Star-forming clouds can cause several prominent dynamical consequences. One is the escaping and spreading of young stars toward the surrounding space, which has caught increasing attention recently.
This is a crucial phase in the evolution of galaxies. Two explanations for stars escaping are proposed by theoretical research. First, interactions in young multiple-star systems may cause stars to be expelled. Second, when molecular clouds or clumps collide, they can acquire kinetic energy.
Typically, stars with comparatively distinct paths have entirely separated from their original location. On the other hand, young protostars are typically enmeshed deeply in molecular clouds, which makes measuring their kinematic characteristics challenging. Consequently, observational information about fleeing stars still needs to be improved.

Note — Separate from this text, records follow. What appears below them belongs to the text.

/-- **The discrete moment at `e^{2ξ} = 2^M`**: with `ξ = (M log 2)/2`,
`E*_M(ξ) ≤ 2 · 2^{−M} e^{ξM} = e^{(ξ − log 2 + (log 2)/M) M}` (`M ≥ 1`).
[cite: HeathbrownPuchta2002, §7 (42)–(44) (E(λ) = ξλ/log 2 − log F(ξ,h)/(h log 2) − ε)] -/
theorem discMoment_le_exp_rate {M : ℕ} (hM : 1 ≤ M) :
    discMoment ((M : ℝ) * Real.log 2 / 2) M ≤
      Real.exp (((M : ℝ) * Real.log 2 / 2 - Real.log 2 + Real.log 2 / M) * M) := by
  set ξ : ℝ := (M : ℝ) * Real.log 2 / 2 with hξ
  have hlg : 0 < Real.log 2 := Real.log_pos one_lt_two
  have hξ0 : 0 ≤ ξ := by positivity
  have hM0 : (0 : ℝ) < M := by exact_mod_cast hM
  -- `e^{2ξ} = 2^M`, so `e^{ξ(M−2)} = 2^{−M} e^{ξM}`
  have h2M : Real.exp ((M : ℝ) * Real.log 2) = (2 : ℝ) ^ M := by
    rw [Real.exp_nat_mul, Real.exp_log two_pos]
  have hsplit : Real.exp (ξ * ((M : ℝ) - 2)) = ((2 : ℝ) ^ M)⁻¹ * Real.exp (ξ * M) := by
    rw [← h2M, ← Real.exp_neg, ← Real.exp_add]
    congr 1
    rw [hξ]; ring
  have htarget : Real.exp ((ξ - Real.log 2 + Real.log 2 / M) * M) =
      2 * (((2 : ℝ) ^ M)⁻¹ * Real.exp (ξ * M)) := by
    rw [← h2M, ← Real.exp_neg, ← Real.exp_add]
    have e : (ξ - Real.log 2 + Real.log 2 / M) * M = Real.log 2 + (-((M : ℝ) * Real.log 2) + ξ * M) := by
      field_simp
      ring
    rw [e, Real.exp_add, Real.exp_log two_pos]
  rw [htarget]
  calc discMoment ξ M ≤ ((2 : ℝ) ^ M)⁻¹ * Real.exp (ξ * M) + Real.exp (ξ * ((M : ℝ) - 2)) :=
        discMoment_le_crude hξ0 M
    _ = 2 * (((2 : ℝ) ^ M)⁻¹ * Real.exp (ξ * M)) := by rw [hsplit]; ring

However, utilizing high-resolution molecular spectral lines, a collaborative group of scientists from Guangzhou University, the Shanghai Observatory (SHAO) of the Chinese Academy of Sciences (CAS), and the National Astronomical Observatories (NAOC) of the CAS has now found the first instance of a protostar escaping from its birthplace, offering fresh observational proof for the early stage of running stars.
The researchers utilized the Atacama Large Millimeter/Submillimeter Antenna Array (ALMA) to conduct observations directed towards a sizable sample of regions still producing stars.
They discovered a protostellar core in the star-forming region G352.63-1.07 with a discernible velocity shift. Several molecular lines were found to exhibit the body, all of which suggested that the protostar’s velocity differed from that of its parent cloud. Simultaneously, the molecular lines closely follow the dense core, offering a unique chance to determine the stellar speed.
The protostar shows a notable blue shift of -2.3 km/s concerning its parental filamentary molecular cloud, as indicated by the spectral velocity of the molecular lines. In addition, the core’s exact position near the parental cloud’s central dip raises the possibility that it was formerly an integral component of the cloud.
The escape velocity (-2.3 km/s) and the spatial offset (0.025 light-years) of the core indicate that the escape had a kinetic energy of up to 1045 ergs and took place fewer than 4,000 years ago. Consequently, the core escape in G352.63-1.07 is among the most recent and intense occurrences in the Milky Way’s star-forming regions.
Furthermore, the escape velocity of the center star is comparable to the average dispersing rate of young stars, albeit significantly lower than that of high-speed ejection stars created in star clusters. This implies that the primary process pushing fleeing stars should be cloud collapse.
Prof. LI Di, the chief scientist of the Interstellar Medium Group of NAOC and co-author of the article, said, “Stars are giant nuclear fusion reactors in our universe. The escaping star discovered this time is still in its infancy. This work has snapshotted the initial moment of the stellar escaping motion in nearby active star-forming regions such as the Orion Molecular cloud. It enriches the picture of stellar origins and raises challenges.”
Scientists plan to conduct in-depth analyses of multi-star interactions and explosive gas expansion in G352.63-1.07.